- **Material for this exercise**:
■ ■ ■ ■

import Literature.MathematicalPhysics.QuantumFieldTheory.Balaban1983to89.B5Eq117TorusCarriers
import Literature.MathematicalPhysics.QuantumFieldTheory.Balaban1983to89.B10StarCount
import HarnessLib

/-!
# Route `UnitScaleTilt`, crux K1 «MinimiserStabilityRegPr» (stmt-QuantumFields-19200), route-R E′ S3 ∕ line «HKGK-ANALYTIC», row (R-loc) brick (2a) —
# THE TENT FORMULA: the `Q_k`-transpose of a coarse weight, READ ON ONE `k`-BLOCK, is AFFINE in one block coordinate per component:
# `f⟨L^k·y + j, μ⟩ = ((L^{d+1})^k)⁻¹·((j_μ + 1)·ν⟨y,μ⟩ + (L^k − 1 − j_μ)·ν⟨y − e_μ, μ⟩)` ([Balaban1984PropagatorsI] (1.18) transposed; this seat's LOCATE-RLOC 7deca12a §2)

Cell `ym3-torus`, twin-width seat `ym-ust-19936-w8` (gen 5).  THEOREMS ONLY (0 `def`, 0 `sorry`); `--supports stmt-QuantumFields-19200 --as helper`, count-neutral.  YM₃ on T³ is a
ladder rung (R3), not the Clay problem; nothing here claims S3, hKg-K, ℛ-ROW★, E′, the stub, the crux, d = 4 or the mass gap.

WHY.  (R-loc) = local flat Bernstein for local solutions of `Δu = (Q_k)ᵀν`; its `ℓ⁻²` comes from the LOCAL STRUCTURE of the source: on each `k`-block every component of `f = (Q_k)ᵀν` is an
affine function of ONE block coordinate (this file), so two interior test bumps give the blockwise inverse estimate `Σ_B f² ≲ ℓ⁻⁴Σ_B u²` (brick (2b)(2c)), and the cutoff Caccioppoli
✓`Prop7FlatCutoffCaccioppoli.caccioppoli_cutoff_sourced` (brick 1) closes.  The count behind the formula: the straight `μ`-contours of `L^k` bonds through the fine bond `(x, μ)`,
`x = L^k·y + j`, start at `x − te_μ`, `t < L^k`; for `t ≤ j_μ` the start lies in `B^k(y)`, for `j_μ < t < L^k` in `B^k(y − e_μ)` ((1.18): `(Q_kA)(c) = (L^{d+1})^{−k}·Σ_{x′∈B^k(c₋)} A([x′, x′(c)])`).

WHAT IS PROVED (ns `…Theorems.Prop7FlatTransposeTent`; any `P : Params`, `k ≤ m + K`; `f` given ABSTRACTLY by the pairing `hf : ∀ Y, Σ_c ν(c)·(bondAvgIter k Y)(c) = Σ_b f(b)·Y(b)` of ✓p681767).
* §1 letters: `runSite_left_cancel` (the start of a straight contour through a given bond at a given step is unique), `tstep_add`, `unshift_add_unitVec`.
* §2 the two starts: `runSite_blockSiteK_sub` (`t ≤ j_μ`: start `L^k·y + (j − te_μ) ∈ B^k(y)`), `runSite_blockSiteK_unshift` (`j_μ < t < L^k`: start `L^k·(y − e_μ) + (j + (L^k − t)e_μ) ∈ B^k(y − e_μ)`);
  `exists_start_mem_iterBlock` (both cases: a start exists and lies in `B^k` of `y` resp. `y − e_μ`).
* §3 `transpose_apply_eq_sum_starts` — `f⟨x,μ⟩ = ((L^{d+1})^k)⁻¹·Σ_{t<L^k} ν⟨B^k-point of the start at step t, μ⟩`;
  ★★★ `transpose_blockSiteK` — THE TENT FORMULA of the title; ★ `transpose_blockSiteK_affine` — the same as `α + β·j_μ` with `α = ((L^{d+1})^k)⁻¹(ν⟨y,μ⟩ + (L^k−1)ν⟨y−e_μ,μ⟩)`,
  `β = ((L^{d+1})^k)⁻¹(ν⟨y,μ⟩ − ν⟨y−e_μ,μ⟩)`.
HONEST SCOPE.  Finite combinatorics of (1.18); no analysis; nothing of Bałaban's estimates is asserted.  Bricks (2b)(2c) and the (R-loc) assembly are separate files.

References: T. Bałaban, CMP 95 (1984) 17–40 [Balaban1984PropagatorsI] ((1.6) p.18, (1.8) p.19, (1.18) p.20).
-/

set_option autoImplicit false

noncomputable section

open scoped BigOperators

namespace Summit.QuantumFields.YangMills.Theorems.Prop7FlatTransposeTent

open Literature.MathematicalPhysics.QuantumFieldTheory.Balaban1983to89
open Finset LatticeFieldCalculus
open B10StarCount (sum_pbond)
open B5Prop11Plancherel (Tor fine unitVec)
open B5Block118 (bpt tstep iota up bpt_add_tstep)
open B5Eq117TorusCarriers (Mk EK blockSiteK EK_runSite_blockSiteK EK_blockSiteK blockSiteK_mem_iterBlock)
open B5Eq118OneStroke (bondAvgIter_eq_blockSum iterBlock iterBlockOf mem_iterBlock)

variable {P : Params} {k : ℕ}

/-! ## §1 Letters -/

/-- The start of a straight contour is determined by its `t`-th point: `x′ + te_μ = x″ + te_μ ⇒ x′ = x″`. [cite: Balaban1984PropagatorsI, (1.8) p.19] -/
theorem runSite_left_cancel {j : ℕ} (μ : Fin P.d) (t : ℕ) {x' x'' : Site P j} (h : runSite x' μ t = runSite x'' μ t) : x' = x'' := by
  funext ν
  have hν := congrFun h ν
  by_cases hνμ : ν = μ
  · subst hνμ
    simpa [runSite] using hν
  · simpa [runSite, Function.update_of_ne hνμ] using hν

/-- `(s + t)·e_μ = s·e_μ + t·e_μ` on the fine carrier. [folklore] -/
theorem tstep_add (μ : Fin P.d) (s t : ℕ) :
    tstep (fine (P.L ^ k) (Mk P k)) μ (s + t) = tstep (fine (P.L ^ k) (Mk P k)) μ s + tstep (fine (P.L ^ k) (Mk P k)) μ t := by
  funext ν
  simp only [tstep, Pi.add_apply]
  split_ifs
  · push_cast; rfl
  · rw [add_zero]

/-- `(y − e_μ) + e_μ = y` (the `Setup` unshift against the carrier's unit vector). [folklore] -/
theorem unshift_add_unitVec (y : Site P k) (μ : Fin P.d) : (show Tor (Mk P k) from y.unshift μ) + unitVec (Mk P k) μ = y := by
  funext ν
  by_cases hν : ν = μ
  · subst hν
    simp [Site.unshift, unitVec]
  · simp [Site.unshift, unitVec, Function.update_of_ne hν, Pi.single_eq_of_ne hν]

/-! ## §2 The two starts of the contours through `(L^k·y + j, μ)` -/

/-- **START INSIDE `B^k(y)`** (`t ≤ j_μ`): `(L^k·y + (j − te_μ)) + te_μ = L^k·y + j`. [cite: Balaban1984PropagatorsI, (1.18) p.20] -/
theorem runSite_blockSiteK_sub (y : Site P k) (j : Fin P.d → Fin (P.L ^ k)) (μ : Fin P.d) {t : ℕ} (ht : t ≤ (j μ : ℕ)) :
    runSite (blockSiteK k y (Function.update j μ ⟨(j μ : ℕ) - t, by omega⟩)) μ t = blockSiteK k y j := by
  funext ν
  by_cases hν : ν = μ
  · subst hν
    simp only [runSite, Function.update_self, blockSiteK]
    push_cast
    rw [Nat.cast_sub ht]
    ring
  · simp only [runSite, Function.update_of_ne hν, blockSiteK]

/-- **START INSIDE `B^k(y − e_μ)`** (`j_μ < t ≤ L^k`): `(L^k·(y − e_μ) + (j + (L^k − t)e_μ)) + te_μ = L^k·y + j` (through the carrier dictionary `EK`: `bpt (y − e_μ) j′ + t·e = bpt (y − e_μ) j + L^k·e = bpt y j`,
✓`bpt_add_tstep`). [cite: Balaban1984PropagatorsI, (1.18) p.20] -/
theorem runSite_blockSiteK_unshift (hk : k ≤ P.m + P.K) (y : Site P k) (j : Fin P.d → Fin (P.L ^ k)) (μ : Fin P.d) {t : ℕ}
    (ht : (j μ : ℕ) < t) (htl : t ≤ P.L ^ k) :
    runSite (blockSiteK k (y.unshift μ) (Function.update j μ ⟨(j μ : ℕ) + (P.L ^ k - t), by omega⟩)) μ t = blockSiteK k y j := by
  apply (EK hk).injective
  rw [EK_runSite_blockSiteK, EK_blockSiteK]
  -- `iota j′ = iota j + (L^k − t)·e_μ`
  have hiota : iota (P.L ^ k) (Mk P k) (Function.update j μ ⟨(j μ : ℕ) + (P.L ^ k - t), by omega⟩)
      = iota (P.L ^ k) (Mk P k) j + tstep (fine (P.L ^ k) (Mk P k)) μ (P.L ^ k - t) := by
    funext ν
    by_cases hν : ν = μ
    · subst hν
      simp only [iota, Function.update_self, tstep, Pi.add_apply, if_true]
      push_cast
      rfl
    · simp only [iota, Function.update_of_ne hν, tstep, Pi.add_apply, if_neg hν, add_zero]
  have hsum : P.L ^ k - t + t = P.L ^ k := Nat.sub_add_cancel htl
  calc bpt (P.L ^ k) (Mk P k) (y.unshift μ) (Function.update j μ ⟨(j μ : ℕ) + (P.L ^ k - t), by omega⟩) + tstep (fine (P.L ^ k) (Mk P k)) μ t
      = bpt (P.L ^ k) (Mk P k) (y.unshift μ) j + (tstep (fine (P.L ^ k) (Mk P k)) μ (P.L ^ k - t) + tstep (fine (P.L ^ k) (Mk P k)) μ t) := by
        simp only [bpt, hiota]; abel
    _ = bpt (P.L ^ k) (Mk P k) (y.unshift μ) j + tstep (fine (P.L ^ k) (Mk P k)) μ (P.L ^ k) := by rw [← tstep_add, hsum]
    _ = bpt (P.L ^ k) (Mk P k) ((show Tor (Mk P k) from y.unshift μ) + unitVec (Mk P k) μ) j := bpt_add_tstep (P.L ^ k) (Mk P k) _ j μ
    _ = bpt (P.L ^ k) (Mk P k) y j := by rw [unshift_add_unitVec]

/-- **FOR EVERY STEP `t < L^k` THERE IS A START, AND IT LIES IN `B^k(y)` OR `B^k(y − e_μ)`** according as `t ≤ j_μ` or not. [cite: Balaban1984PropagatorsI, (1.18) p.20] -/
theorem exists_start_mem_iterBlock (hk : k ≤ P.m + P.K) (y : Site P k) (j : Fin P.d → Fin (P.L ^ k)) (μ : Fin P.d) {t : ℕ} (htl : t < P.L ^ k) :
    ∃ x' : Site P 0, runSite x' μ t = blockSiteK k y j ∧ x' ∈ iterBlock k (if t ≤ (j μ : ℕ) then y else y.unshift μ) := by
  by_cases ht : t ≤ (j μ : ℕ)
  · refine ⟨_, runSite_blockSiteK_sub y j μ ht, ?_⟩
    rw [if_pos ht]
    exact blockSiteK_mem_iterBlock hk y _
  · refine ⟨_, runSite_blockSiteK_unshift hk y j μ (lt_of_not_ge ht) htl.le, ?_⟩
    rw [if_neg ht]
    exact blockSiteK_mem_iterBlock hk (y.unshift μ) _

/-! ## §3 The tent formula -/

/-- **THE TRANSPOSE AS A SUM OVER STARTS**: `f⟨x,μ⟩ = ((L^{d+1})^k)⁻¹·Σ_{t<L^k} ν⟨B^k-point of the start at step t, μ⟩` for `x = L^k·y + j` — the pairing `hf` on the indicator of
the bond `(x, μ)`, (1.18) unfolded (✓`bondAvgIter_eq_blockSum`), only the direction `μ` survives, one start per step. [cite: Balaban1984PropagatorsI, (1.18) p.20] -/
theorem transpose_apply_eq_sum_starts (hk : k ≤ P.m + P.K) (ν : PBond P k → ℝ) (f : PBond P 0 → ℝ)
    (hf : ∀ Y : PBond P 0 → ℝ, ∑ c : PBond P k, ν c * bondAvgIter k Y c = ∑ b : PBond P 0, f b * Y b)
    (y : Site P k) (j : Fin P.d → Fin (P.L ^ k)) (μ : Fin P.d) :
    f ⟨blockSiteK k y j, μ⟩
      = ((((P.L : ℝ) ^ (P.d + 1)) ^ k)⁻¹) * ∑ t ∈ Finset.range (P.L ^ k), ν ⟨if t ≤ (j μ : ℕ) then y else y.unshift μ, μ⟩ := by
  classical
  set x : Site P 0 := blockSiteK k y j with hx
  set Y : PBond P 0 → ℝ := fun b => if b = ⟨x, μ⟩ then 1 else 0 with hY
  have hR : ∑ b : PBond P 0, f b * Y b = f ⟨x, μ⟩ := by
    simp only [hY, mul_ite, mul_one, mul_zero, Finset.sum_ite_eq', Finset.mem_univ, if_true]
  have h := hf Y
  rw [hR] at h
  rw [← h]
  -- unfold (1.18) on the indicator
  have hQ : ∀ c : PBond P k, bondAvgIter k Y c
      = ((((P.L : ℝ) ^ (P.d + 1)) ^ k)⁻¹) * ∑ x' ∈ iterBlock k c.src, ∑ t ∈ Finset.range (P.L ^ k), (if (⟨runSite x' c.dir t, c.dir⟩ : PBond P 0) = ⟨x, μ⟩ then (1 : ℝ) else 0) := by
    intro c
    rw [bondAvgIter_eq_blockSum k hk Y c, smul_eq_mul]
    rfl
  simp_rw [hQ]
  rw [sum_pbond]
  -- only the direction `μ` survives
  have hdir : ∀ (y' : Site P k) (μ' : Fin P.d), μ' ≠ μ →
      ∑ x' ∈ iterBlock k y', ∑ t ∈ Finset.range (P.L ^ k), (if (⟨runSite x' μ' t, μ'⟩ : PBond P 0) = ⟨x, μ⟩ then (1 : ℝ) else 0) = 0 := by
    intro y' μ' hμ'
    refine Finset.sum_eq_zero fun x' _ => Finset.sum_eq_zero fun t _ => ?_
    rw [if_neg]
    intro heq
    exact hμ' (congrArg PBond.dir heq)
  have hstep1 : ∑ y' : Site P k, ∑ μ' : Fin P.d, ν ⟨y', μ'⟩ * (((((P.L : ℝ) ^ (P.d + 1)) ^ k)⁻¹) *
        ∑ x' ∈ iterBlock k y', ∑ t ∈ Finset.range (P.L ^ k), (if (⟨runSite x' μ' t, μ'⟩ : PBond P 0) = ⟨x, μ⟩ then (1 : ℝ) else 0))
      = ∑ y' : Site P k, ν ⟨y', μ⟩ * (((((P.L : ℝ) ^ (P.d + 1)) ^ k)⁻¹) *
        ∑ x' ∈ iterBlock k y', ∑ t ∈ Finset.range (P.L ^ k), (if runSite x' μ t = x then (1 : ℝ) else 0)) := by
    refine Finset.sum_congr rfl fun y' _ => ?_
    rw [Finset.sum_eq_single μ]
    · congr 2
      refine Finset.sum_congr rfl fun x' _ => Finset.sum_congr rfl fun t _ => ?_
      by_cases hst : runSite x' μ t = x
      · rw [if_pos hst, if_pos (by rw [hst])]
      · rw [if_neg hst, if_neg (fun heq => hst (congrArg PBond.src heq))]
    · intro μ' _ hμ'
      rw [hdir y' μ' hμ', mul_zero, mul_zero]
    · intro hμ; exact absurd (Finset.mem_univ μ) hμ
  -- the sum unfolds to the statement's shape first
  show ∑ y' : Site P k, ∑ μ' : Fin P.d, ν ⟨y', μ'⟩ * (((((P.L : ℝ) ^ (P.d + 1)) ^ k)⁻¹) *
        ∑ x' ∈ iterBlock k y', ∑ t ∈ Finset.range (P.L ^ k), (if (⟨runSite x' μ' t, μ'⟩ : PBond P 0) = ⟨x, μ⟩ then (1 : ℝ) else 0)) = _
  rw [hstep1]
  -- one start per step, in the block of `y` or of `y − e_μ`
  have hfib : ∀ (y' : Site P k) (t : ℕ), t ∈ Finset.range (P.L ^ k) →
      ∑ x' ∈ iterBlock k y', (if runSite x' μ t = x then (1 : ℝ) else 0) = if (if t ≤ (j μ : ℕ) then y else y.unshift μ) = y' then 1 else 0 := by
    intro y' t ht
    obtain ⟨x₀, hx₀, hmem⟩ := exists_start_mem_iterBlock hk y j μ (Finset.mem_range.mp ht)
    have huniq : ∀ x', runSite x' μ t = x → x' = x₀ := fun x' h' => runSite_left_cancel μ t (h'.trans hx₀.symm)
    rw [mem_iterBlock] at hmem
    by_cases hy : (if t ≤ (j μ : ℕ) then y else y.unshift μ) = y'
    · rw [if_pos hy]
      have hx₀mem : x₀ ∈ iterBlock k y' := by rw [mem_iterBlock, hmem, hy]
      rw [Finset.sum_eq_single_of_mem x₀ hx₀mem]
      · rw [if_pos hx₀]
      · intro x' _ hne
        rw [if_neg (fun h' => hne (huniq x' h'))]
    · rw [if_neg hy]
      refine Finset.sum_eq_zero fun x' hx' => ?_
      rw [if_neg]
      intro h'
      have hx'0 := huniq x' h'
      rw [hx'0, mem_iterBlock, hmem] at hx'
      exact hy hx'
  calc ∑ y' : Site P k, ν ⟨y', μ⟩ * (((((P.L : ℝ) ^ (P.d + 1)) ^ k)⁻¹) *
        ∑ x' ∈ iterBlock k y', ∑ t ∈ Finset.range (P.L ^ k), (if runSite x' μ t = x then (1 : ℝ) else 0))
      = ((((P.L : ℝ) ^ (P.d + 1)) ^ k)⁻¹) * ∑ t ∈ Finset.range (P.L ^ k), ∑ y' : Site P k,
          ν ⟨y', μ⟩ * ∑ x' ∈ iterBlock k y', (if runSite x' μ t = x then (1 : ℝ) else 0) := by
        rw [Finset.sum_comm, Finset.mul_sum]
        refine Finset.sum_congr rfl fun y' _ => ?_
        rw [Finset.sum_comm, Finset.mul_sum, Finset.mul_sum, Finset.mul_sum]
        refine Finset.sum_congr rfl fun t _ => ?_
        ring
    _ = ((((P.L : ℝ) ^ (P.d + 1)) ^ k)⁻¹) * ∑ t ∈ Finset.range (P.L ^ k), ν ⟨if t ≤ (j μ : ℕ) then y else y.unshift μ, μ⟩ := by
        congr 1
        refine Finset.sum_congr rfl fun t ht => ?_
        rw [Finset.sum_congr rfl fun y' _ => by rw [hfib y' t ht]]
        simp only [mul_ite, mul_one, mul_zero, Finset.sum_ite_eq, Finset.mem_univ, if_true]

/-- ★★★ **THE TENT FORMULA**: for `x = L^k·y + j` (`blockSiteK k y j`) and every direction `μ`,
`f⟨x,μ⟩ = ((L^{d+1})^k)⁻¹·((j_μ + 1)·ν⟨y,μ⟩ + (L^k − 1 − j_μ)·ν⟨y − e_μ, μ⟩)` — on each `k`-block the `μ`-component of the `Q_k`-transpose is AFFINE in the block coordinate `j_μ`
(and constant in the others). [cite: Balaban1984PropagatorsI, (1.18) p.20] -/
theorem transpose_blockSiteK (hk : k ≤ P.m + P.K) (ν : PBond P k → ℝ) (f : PBond P 0 → ℝ)
    (hf : ∀ Y : PBond P 0 → ℝ, ∑ c : PBond P k, ν c * bondAvgIter k Y c = ∑ b : PBond P 0, f b * Y b)
    (y : Site P k) (j : Fin P.d → Fin (P.L ^ k)) (μ : Fin P.d) :
    f ⟨blockSiteK k y j, μ⟩
      = ((((P.L : ℝ) ^ (P.d + 1)) ^ k)⁻¹) * (((j μ : ℕ) + 1 : ℝ) * ν ⟨y, μ⟩ + (((P.L ^ k : ℕ) : ℝ) - 1 - (j μ : ℕ)) * ν ⟨y.unshift μ, μ⟩) := by
  classical
  rw [transpose_apply_eq_sum_starts hk ν f hf y j μ]
  congr 1
  have hap : ∀ t : ℕ, ν ⟨if t ≤ (j μ : ℕ) then y else y.unshift μ, μ⟩ = if t ≤ (j μ : ℕ) then ν ⟨y, μ⟩ else ν ⟨y.unshift μ, μ⟩ :=
    fun t => by split_ifs <;> rfl
  rw [Finset.sum_congr rfl fun t _ => hap t, Finset.sum_ite, Finset.sum_const, Finset.sum_const, nsmul_eq_mul, nsmul_eq_mul]
  have hjl : (j μ : ℕ) + 1 ≤ P.L ^ k := (j μ).isLt
  have h1 : (Finset.range (P.L ^ k)).filter (fun t => t ≤ (j μ : ℕ)) = Finset.range ((j μ : ℕ) + 1) := by
    ext t
    simp only [Finset.mem_filter, Finset.mem_range]
    omega
  have h2 : ((Finset.range (P.L ^ k)).filter (fun t => ¬ t ≤ (j μ : ℕ))).card = P.L ^ k - ((j μ : ℕ) + 1) := by
    have h := Finset.card_filter_add_card_filter_not (s := Finset.range (P.L ^ k)) (fun t => t ≤ (j μ : ℕ))
    rw [h1, Finset.card_range, Finset.card_range] at h
    omega
  rw [h1, Finset.card_range, h2, Nat.cast_sub hjl]
  push_cast
  ring

/-- ★ **THE SAME, AS `α + β·j_μ`**: `f⟨L^k·y + j, μ⟩ = α + β·j_μ` with `α = ((L^{d+1})^k)⁻¹·(ν⟨y,μ⟩ + (L^k − 1)·ν⟨y − e_μ,μ⟩)` and `β = ((L^{d+1})^k)⁻¹·(ν⟨y,μ⟩ − ν⟨y − e_μ,μ⟩)` — the form the
interior-bump dualities of brick (2b) consume. [cite: Balaban1984PropagatorsI, (1.18) p.20] -/
theorem transpose_blockSiteK_affine (hk : k ≤ P.m + P.K) (ν : PBond P k → ℝ) (f : PBond P 0 → ℝ)
    (hf : ∀ Y : PBond P 0 → ℝ, ∑ c : PBond P k, ν c * bondAvgIter k Y c = ∑ b : PBond P 0, f b * Y b)
    (y : Site P k) (j : Fin P.d → Fin (P.L ^ k)) (μ : Fin P.d) :
    f ⟨blockSiteK k y j, μ⟩
      = ((((P.L : ℝ) ^ (P.d + 1)) ^ k)⁻¹) * (ν ⟨y, μ⟩ + (((P.L ^ k : ℕ) : ℝ) - 1) * ν ⟨y.unshift μ, μ⟩)
        + ((((P.L : ℝ) ^ (P.d + 1)) ^ k)⁻¹) * (ν ⟨y, μ⟩ - ν ⟨y.unshift μ, μ⟩) * (j μ : ℕ) := by
  rw [transpose_blockSiteK hk ν f hf y j μ]
  ring

end Summit.QuantumFields.YangMills.Theorems.Prop7FlatTransposeTent

end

■ ■ ■ ■

Please give back exactly the lines of this listing beginning at the line with "simp only [Finset.mem_filter, Finset.mem_range]" and ending with the line with "rw [h1, Finset.card_range, h2, Nat.cast_sub", both included, and nothing else.

    simp only [Finset.mem_filter, Finset.mem_range]
    omega
  have h2 : ((Finset.range (P.L ^ k)).filter (fun t => ¬ t ≤ (j μ : ℕ))).card = P.L ^ k - ((j μ : ℕ) + 1) := by
    have h := Finset.card_filter_add_card_filter_not (s := Finset.range (P.L ^ k)) (fun t => t ≤ (j μ : ℕ))
    rw [h1, Finset.card_range, Finset.card_range] at h
    omega
  rw [h1, Finset.card_range, h2, Nat.cast_sub hjl]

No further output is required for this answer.